American baseball player (born 1992)

Cameron Joseph Gallagher (born December 6, 1992) is an American former professional baseball catcher. He played in Major League Baseball (MLB) for the Kansas City Royals and Cleveland Guardians from
2017 to 2023.

==Professional career==
===Kansas City Royals===
Gallagher was drafted by the Kansas City Royals in the second round of the 2011 MLB draft out of Manheim Township High School in Lancaster, Pennsylvania. The Royals added him to their 40-man roster after the 2016 season.

The Royals promoted Gallagher to the 25-man roster to replace the injured Salvador Pérez on August 6, 2017. He made his MLB debut the same day in the second game of a doubleheader against the Seattle Mariners, collecting his first MLB hit. He hit his first MLB home run on August 14, 2017 against the Oakland Athletics, a grand slam.

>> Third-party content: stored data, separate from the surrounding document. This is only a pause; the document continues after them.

import Literature.NumberTheory.EllipticCurves.ModularSymbolRepProofs
import Literature.NumberTheory.Transcendental.KZSemialgebraicComplex
import Literature.NumberTheory.Transcendental.SemialgebraicLineDeriv
import Literature.ModelTheory.ExponentialFields.SemialgebraicInterior
import Mathlib.Algebra.MvPolynomial.Funext
import Mathlib.Topology.Sequences

/-!
# `StokesGeneration` (stmt-KontsevichZagierPeriods-3586), line `Sketch`, stub `stub_spanToReps` — part 2:
a continuous real part of a solution of a rational polynomial identity is `ℚ`-semialgebraic

Support file for the registered stub `stub_spanToReps` (dictionary, folding half) of the crux
`StokesGeneration` (route UnfoldedStokes, line `Sketch` = card cube-type-a-generation).

Let `W ⊆ ℝᴹ` be open and `ℚ`-semialgebraic, `g : ℝᴹ → ℝ` continuous on `W`, and suppose `g = re k`
on `W` for a complex-valued `k` satisfying a polynomial identity `Σₙ qₙ(x) k(x)ⁿ = 0` (`x ∈ W`) with
`qₙ ∈ ℚ[x₁, …, x_M]` not all zero. Then `g` is `ℚ`-semialgebraic on `W`
(`isSemialgebraicFunOn_re_of_polynomial_identity`):

* over the `ℚ`-semialgebraic set `D = {x ∈ W | some qₙ(x) ≠ 0}` the graph of `g` lies in the
  projection `{(x, t) | ∃ u, Σₙ qₙ(x) (t + iu)ⁿ = 0, some qₙ(x) ≠ 0}` (Tarski–Seidenberg) of a
  `ℚ`-semialgebraic subset of `ℝᴹ⁺²`, whose vertical fibres are finite (real parts of the roots of a
  non-zero complex polynomial), so `g` is semialgebraic on `D` by semialgebraic selection along a
  continuous branch (the tree's `isSemialgebraicFunOn_of_continuousOn_of_finite_fibres`: cylindrical
  decomposition and connectedness of cells, Basu–Pollack–Roy 2006, Thm. 5.6, Cor. 5.7);
* `D` is dense in `W` (the zero set of a non-zero polynomial has empty interior), so by continuity
  the graph of `g` over `W` is the trace over `W` of the closure of its graph over `D`, and closures
  of semialgebraic sets are semialgebraic.

This is the semialgebraicity input ("sums of algebraic power series are Nash functions",
Bochnak–Coste–Roy 1998, §8.1) of the folding half of the dictionary between Ayoub's series
`𝒪_{ℚ̄-alg}(𝔻̄^∞)` and real functions near the closed unit cube (J. Ayoub, EMS Newsl. 91 (2014)
§2.2, Def. 9–10, Rem. 13). No definition is introduced.
-/

noncomputable section

-- `Summit.KontsevichZagierPeriods.KontsevichZagierPeriods.…` is the tree's mandated layout (single-conjunct summit).
set_option linter.dupNamespace false

namespace Summit.KontsevichZagierPeriods.KontsevichZagierPeriods.StokesGenerationLine

open Set Filter MvPolynomial
open scoped Topology
open Literature.ModelTheory.ExponentialFields
open Literature.NumberTheory.Transcendental
open Literature.NumberTheory.EllipticCurves.ModularForms (isSemialgebraicFunOn_of_continuousOn_of_finite_fibres)

/-! ## Semialgebraic bookkeeping -/

section Bookkeeping

variable {m : ℕ} {s : Set (Fin m → ℝ)}

/-- The zero set, inside `s`, of a real `ℚ`-semialgebraic function is `ℚ`-semialgebraic.
[cite: BochnakCosteRoy1998, §2.2] -/
theorem isSemialgebraic_sep_eq_zero {f : (Fin m → ℝ) → ℝ} (hf : IsSemialgebraicFunOn ℚ s f) :
    IsSemialgebraic ℚ {x | x ∈ s ∧ f x = 0} := by
  have h1 := hf.isSemialgebraic_sep_nonneg
  have h2 := hf.neg.isSemialgebraic_sep_nonneg
  convert h1.inter h2 using 1
  ext x
  simp only [mem_setOf_eq, mem_inter_iff, Pi.neg_apply, neg_nonneg]
  constructor
  · rintro ⟨hx, h0⟩
    exact ⟨⟨hx, h0.symm.le⟩, hx, h0.le⟩
  · rintro ⟨⟨hx, h0⟩, -, h0'⟩
    exact ⟨hx, le_antisymm h0' h0⟩

/-- The zero set, inside `s`, of a complex-valued function with `ℚ`-semialgebraic real and
imaginary parts is `ℚ`-semialgebraic. [cite: BochnakCosteRoy1998, §2.2] -/
theorem isSemialgebraic_sep_eq_zero_complex {F : (Fin m → ℝ) → ℂ}
    (hF : IsSemialgebraicFunOn ℚ s (fun x => (F x).re) ∧ IsSemialgebraicFunOn ℚ s (fun x => (F x).im)) :
    IsSemialgebraic ℚ {x | x ∈ s ∧ F x = 0} := by
  convert (isSemialgebraic_sep_eq_zero hF.1).inter (isSemialgebraic_sep_eq_zero hF.2) using 1
  ext x
  simp only [mem_setOf_eq, mem_inter_iff, Complex.ext_iff, Complex.zero_re, Complex.zero_im]
  tauto

/-- Finite sums of complex-valued functions with semialgebraic real and imaginary parts have
semialgebraic real and imaginary parts. [cite: BochnakCosteRoy1998, Prop. 2.2.6] -/
theorem re_im_finset_sum (hs : IsSemialgebraic ℚ s) {ι : Type*} (t : Finset ι)
    (F : ι → (Fin m → ℝ) → ℂ)
    (hF : ∀ i ∈ t, IsSemialgebraicFunOn ℚ s (fun x => (F i x).re) ∧
      IsSemialgebraicFunOn ℚ s (fun x => (F i x).im)) :
    IsSemialgebraicFunOn ℚ s (fun x => (∑ i ∈ t, F i x).re) ∧
      IsSemialgebraicFunOn ℚ s (fun x => (∑ i ∈ t, F i x).im) := by
  classical
  induction t using Finset.induction_on with
  | empty =>
    refine ⟨?_, ?_⟩
    · simpa using isSemialgebraicFunOn_natCast (k := ℚ) (R := ℝ) hs 0
    · simpa using isSemialgebraicFunOn_natCast (k := ℚ) (R := ℝ) hs 0
  | insert a t ha ih =>
    have h := re_im_add (hF a (Finset.mem_insert_self a t))
      (ih fun i hi => hF i (Finset.mem_insert_of_mem hi))
    simpa [Finset.sum_insert ha] using h

/-- A non-zero rational polynomial does not vanish at some real point. [folklore] -/
theorem exists_aeval_ne_zero {M : ℕ} {q : MvPolynomial (Fin M) ℚ} (hq : q ≠ 0) :
    ∃ x : Fin M → ℝ, aeval x q ≠ 0 := by
  by_contra h
  push Not at h
  apply hq
  have h' : MvPolynomial.map (algebraMap ℚ ℝ) q = 0 :=
    MvPolynomial.funext fun x => by
      rw [MvPolynomial.eval_map, map_zero, ← MvPolynomial.aeval_def]
      exact h x
  exact MvPolynomial.map_injective _ (algebraMap ℚ ℝ).injective (by rw [h', map_zero])

/-- **Density of the non-vanishing locus**: inside an open set `W`, the complement of the zero set
of a non-zero rational polynomial is dense in `W`. [cite: BochnakCosteRoy1998, §2.8] -/
theorem mem_closure_inter_setOf_aeval_ne_zero {M : ℕ} {W : Set (Fin M → ℝ)} (hW : IsOpen W)
    {q : MvPolynomial (Fin M) ℚ} (hq : q ≠ 0) {x : Fin M → ℝ} (hx : x ∈ W) :
    x ∈ closure (W ∩ {y | aeval y q ≠ 0}) := by
  have hint : interior {y : Fin M → ℝ | aeval y q = 0} = ∅ :=
    interior_setOf_aeval_eq_zero q (exists_aeval_ne_zero hq)
  rw [mem_closure_iff_nhds]
  intro U hU
  have hO : interior (U ∩ W) ∈ 𝓝 x := interior_mem_nhds.mpr (inter_mem hU (hW.mem_nhds hx))
  by_contra hne
  rw [not_nonempty_iff_eq_empty] at hne
  have hsub : interior (U ∩ W) ⊆ {y : Fin M → ℝ | aeval y q = 0} := by
    intro y hy
    by_contra hy0
    have hyUW := interior_subset hy
    have : y ∈ U ∩ (W ∩ {y | aeval y q ≠ 0}) := ⟨hyUW.1, hyUW.2, hy0⟩
    rw [hne] at this
    exact this
  have hsub' : interior (U ∩ W) ⊆ interior {y : Fin M → ℝ | aeval y q = 0} :=
    interior_maximal hsub isOpen_interior
  rw [hint] at hsub'
  exact hsub' (mem_of_mem_nhds hO)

In 2018, Gallagher batted .206/.250/.302 for the Royals with 1 home run and 7 RBI in 63 at bats. Gallagher played in 45 contests in 2019, slashing .238/.312/.365 with career-highs in home runs (3) and RBI (12).

On July 11, 2020, it was announced that Gallagher had tested positive for COVID-19. Overall with the 2020 Kansas City Royals, Gallagher batted .283 with one home run and 3 RBIs in 25 games. In 2021, he batted .250/.298/.330 with one home run and 7 RBIs in 112 at bats.

===San Diego Padres===
On August 2, 2022, Gallagher was traded to the San Diego Padres in exchange for Brent Rooker. In 16 games for the Triple–A El Paso Chihuahuas, he batted .255/.318/.382 with one home run and 10 RBI. On September 9, Gallagher was designated for assignment by San Diego.

===Baltimore Orioles===
On September 11, 2022, Gallagher was claimed off waivers by the Baltimore Orioles. He appeared in 5 games for the Triple-A Norfolk Tides, going 1-for-17 (.059) with 3 RBI and 3 walks. On November 8, Gallagher was removed from the 40-man roster and sent outright to Triple-A, however he rejected the assignment and elected free agency.

===Cleveland Guardians===
On January 4, 2023, Gallagher signed a minor league contract with the Cleveland Guardians. The deal included an invitation to the Guardians' 2023 major league spring training camp.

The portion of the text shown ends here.